TextCraft (Recursive Agent)#

A multi-turn recursive-agent recipe on TextCraft, reproducing the design from Recursive Agent Optimization (Gandhi et al., 2026). The agent acts in a stateful crafting environment (Minecraft-style recipes + inventory) and can recursively spawn up to 4 sub-agents in parallel per turn — each shares the parent’s inventory by reference, so their work mutates the same state.
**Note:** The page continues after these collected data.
import Summits.CriticalPhenomena.CardyFormulaZ2.Theorems.CardyMeckeFlipMeckeRigidityDilationAPI

/-!
# Self-duality of crossing cylinders is preserved by dilations

Route `Summits/CriticalPhenomena/CardyFormulaZ2/Theses/CardyMeckeFlip`, crux `MeckeRigidity`
(item stmt-CriticalPhenomena-14826), line `registered`, stub `selfDual_map_dilate` of the
similarity-covariance package.

Clause (D) of the crux is exact self-duality on crossing cylinders: for every finite family of
quads `Q`, its family of "transposes" `Qt` (same carrier, sides rotated by one) and every
`A ⊆ Set (Fin n)`, `P {S | {i | Qᵢ ∈ S} ∈ A} = P {S | {i | Qtᵢ ∉ S} ∈ A}`.  We show that (D) passes
to the push-forward `(S_t)_* P` under the plane dilation `w ↦ t w` (`t > 0`): both cylinder events
are measurable (functions of a crossing pattern, `measurable_comp_quadPattern`), their preimages
under `S_t` are the same cylinders for the inversely dilated families (`setOf_mem_dilate`), and the
transposition data are images of equal sets under `w ↦ t⁻¹ w` (`carrier_quad_dilate`,
`side_quad_dilate`).
-/

noncomputable section

open MeasureTheory Set Metric Filter Topology
open Literature.Probability.Percolation Literature.Probability.Percolation.QuadCrossing

namespace Summit.CriticalPhenomena.CardyFormulaZ2.Theorems.CardyMeckeFlip

/-- The non-crossing pattern of a family of quads in a dilated configuration is the non-crossing
pattern of the inversely dilated family. [folklore] -/
theorem setOf_not_mem_dilate (t : ℝ) (ht : t ≠ 0) {n : ℕ} (Q : Fin n → Quad (univ : Set ℂ))
    (S : QuadConfig (univ : Set ℂ)) :
    {i | Q i ∉ QuadConfig.dilate t ht S} = {i | (Q i).dilate t⁻¹ (inv_ne_zero ht) ∉ S} := by
  ext i
  exact not_congr (mem_quadConfig_dilate_iff t ht S (Q i))

/-- `S_t⁻¹'` of a crossing cylinder is the crossing cylinder of the inversely dilated family.
[folklore] -/
theorem preimage_dilate_setOf_quadPattern_mem (t : ℝ) (ht : t ≠ 0) {n : ℕ}
    (Q : Fin n → Quad (univ : Set ℂ)) (A : Set (Set (Fin n))) :
    QuadConfig.dilate t ht ⁻¹' {S : QuadConfig (univ : Set ℂ) | {i | Q i ∈ S} ∈ A} =
      {S | {i | (Q i).dilate t⁻¹ (inv_ne_zero ht) ∈ S} ∈ A} := by
  ext S
  rw [mem_preimage, mem_setOf_eq, mem_setOf_eq, setOf_mem_dilate]

/-- `S_t⁻¹'` of a non-crossing cylinder is the non-crossing cylinder of the inversely dilated
family. [folklore] -/
theorem preimage_dilate_setOf_quadPattern_notMem (t : ℝ) (ht : t ≠ 0) {n : ℕ}
    (Q : Fin n → Quad (univ : Set ℂ)) (A : Set (Set (Fin n))) :
    QuadConfig.dilate t ht ⁻¹' {S : QuadConfig (univ : Set ℂ) | {i | Q i ∉ S} ∈ A} =
      {S | {i | (Q i).dilate t⁻¹ (inv_ne_zero ht) ∉ S} ∈ A} := by
  ext S
  rw [mem_preimage, mem_setOf_eq, mem_setOf_eq, setOf_not_mem_dilate]

/-- **Transposition data are dilation covariant**: if `Qt` is a transpose of `Q` (same carrier,
sides rotated by one) then `S_t Qt` is a transpose of `S_t Q`. [folklore] -/
theorem transpose_quad_dilate (t : ℝ) (ht : t ≠ 0) {Q Qt : Quad (univ : Set ℂ)}
    (h : Qt.carrier = Q.carrier ∧ Qt.side 0 = Q.side 1 ∧ Qt.side 1 = Q.side 2 ∧
      Qt.side 2 = Q.side 3 ∧ Qt.side 3 = Q.side 0) :
    (Qt.dilate t ht).carrier = (Q.dilate t ht).carrier ∧
      (Qt.dilate t ht).side 0 = (Q.dilate t ht).side 1 ∧
      (Qt.dilate t ht).side 1 = (Q.dilate t ht).side 2 ∧
      (Qt.dilate t ht).side 2 = (Q.dilate t ht).side 3 ∧
      (Qt.dilate t ht).side 3 = (Q.dilate t ht).side 0 := by
  obtain ⟨hc, h0, h1, h2, h3⟩ := h
  simp only [carrier_quad_dilate, side_quad_dilate, hc, h0, h1, h2, h3, and_self]

/-- **Clause (D) transports under dilations** (registered stub `selfDual_map_dilate` of item
stmt-CriticalPhenomena-14826): if `P` is exactly self-dual on crossing cylinders, so is
`(S_t)_* P` for every `t > 0`. [folklore] -/
theorem selfDual_map_dilate : ∀ (P : Measure (QuadConfig (Set.univ : Set ℂ))) (t : ℝ) (ht : 0 < t), (∀ (n : ℕ) (Q Qt : Fin n → Quad (Set.univ : Set ℂ)), (∀ i, (Qt i).carrier = (Q i).carrier ∧ (Qt i).side 0 = (Q i).side 1 ∧ (Qt i).side 1 = (Q i).side 2 ∧ (Qt i).side 2 = (Q i).side 3 ∧ (Qt i).side 3 = (Q i).side 0) → ∀ A : Set (Set (Fin n)), P {S | {i | Q i ∈ S} ∈ A} = P {S | {i | Qt i ∉ S} ∈ A}) → ∀ (n : ℕ) (Q Qt : Fin n → Quad (Set.univ : Set ℂ)), (∀ i, (Qt i).carrier = (Q i).carrier ∧ (Qt i).side 0 = (Q i).side 1 ∧ (Qt i).side 1 = (Q i).side 2 ∧ (Qt i).side 2 = (Q i).side 3 ∧ (Qt i).side 3 = (Q i).side 0) → ∀ A : Set (Set (Fin n)), (Measure.map (QuadConfig.dilate t ht.ne') P) {S | {i | Q i ∈ S} ∈ A} = (Measure.map (QuadConfig.dilate t ht.ne') P) {S | {i | Qt i ∉ S} ∈ A} := by
  intro P t ht hD n Q Qt hQt A
  -- the two cylinder events are measurable: functions of a crossing pattern
  -- (`measurable_comp_quadPattern`; cf. `Cruxes.Z2LimitsSymmetric.measurableSet_pattern`)
  have hmeas : MeasurableSet {S : QuadConfig (univ : Set ℂ) | {i | Q i ∈ S} ∈ A} :=
    measurableSet_setOf.2 (measurable_comp_quadPattern Q fun B => B ∈ A)
  have hmeas' : MeasurableSet {S : QuadConfig (univ : Set ℂ) | {i | Qt i ∉ S} ∈ A} :=
    measurableSet_setOf.2 (measurable_comp_quadPattern Qt fun B => Bᶜ ∈ A)
  rw [Measure.map_apply (measurable_quadConfig_dilate t ht.ne') hmeas,
    Measure.map_apply (measurable_quadConfig_dilate t ht.ne') hmeas',
    preimage_dilate_setOf_quadPattern_mem, preimage_dilate_setOf_quadPattern_notMem]
  exact hD n (fun i => (Q i).dilate t⁻¹ (inv_ne_zero ht.ne'))
    (fun i => (Qt i).dilate t⁻¹ (inv_ne_zero ht.ne'))
    (fun i => transpose_quad_dilate t⁻¹ (inv_ne_zero ht.ne') (hQt i)) A

end Summit.CriticalPhenomena.CardyFormulaZ2.Theorems.CardyMeckeFlip

end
A root TextCraft agent recursively spawning sub-agents that share inventory and report back via finish messages

Recipe: examples/textcraft-recursive-agent/qwen3-4b-recursive/

Workflow class: astraflow/core/workflow/impl/textcraft/workflow.py — registered as recursive_agent.

Results#

Validation accuracy (eval-avg/textcraft_val/avg@1) over a 500-step run. Starting from the base Qwen3-4B-Instruct-2507, the recursive agent climbs from ~41% at the first eval (step 20) to ~80% by step 500, peaking at 85% around step 440 — the team-reward broadcast and shared-inventory spawning are enough to learn the multi-turn crafting policy with no SFT bootstrap.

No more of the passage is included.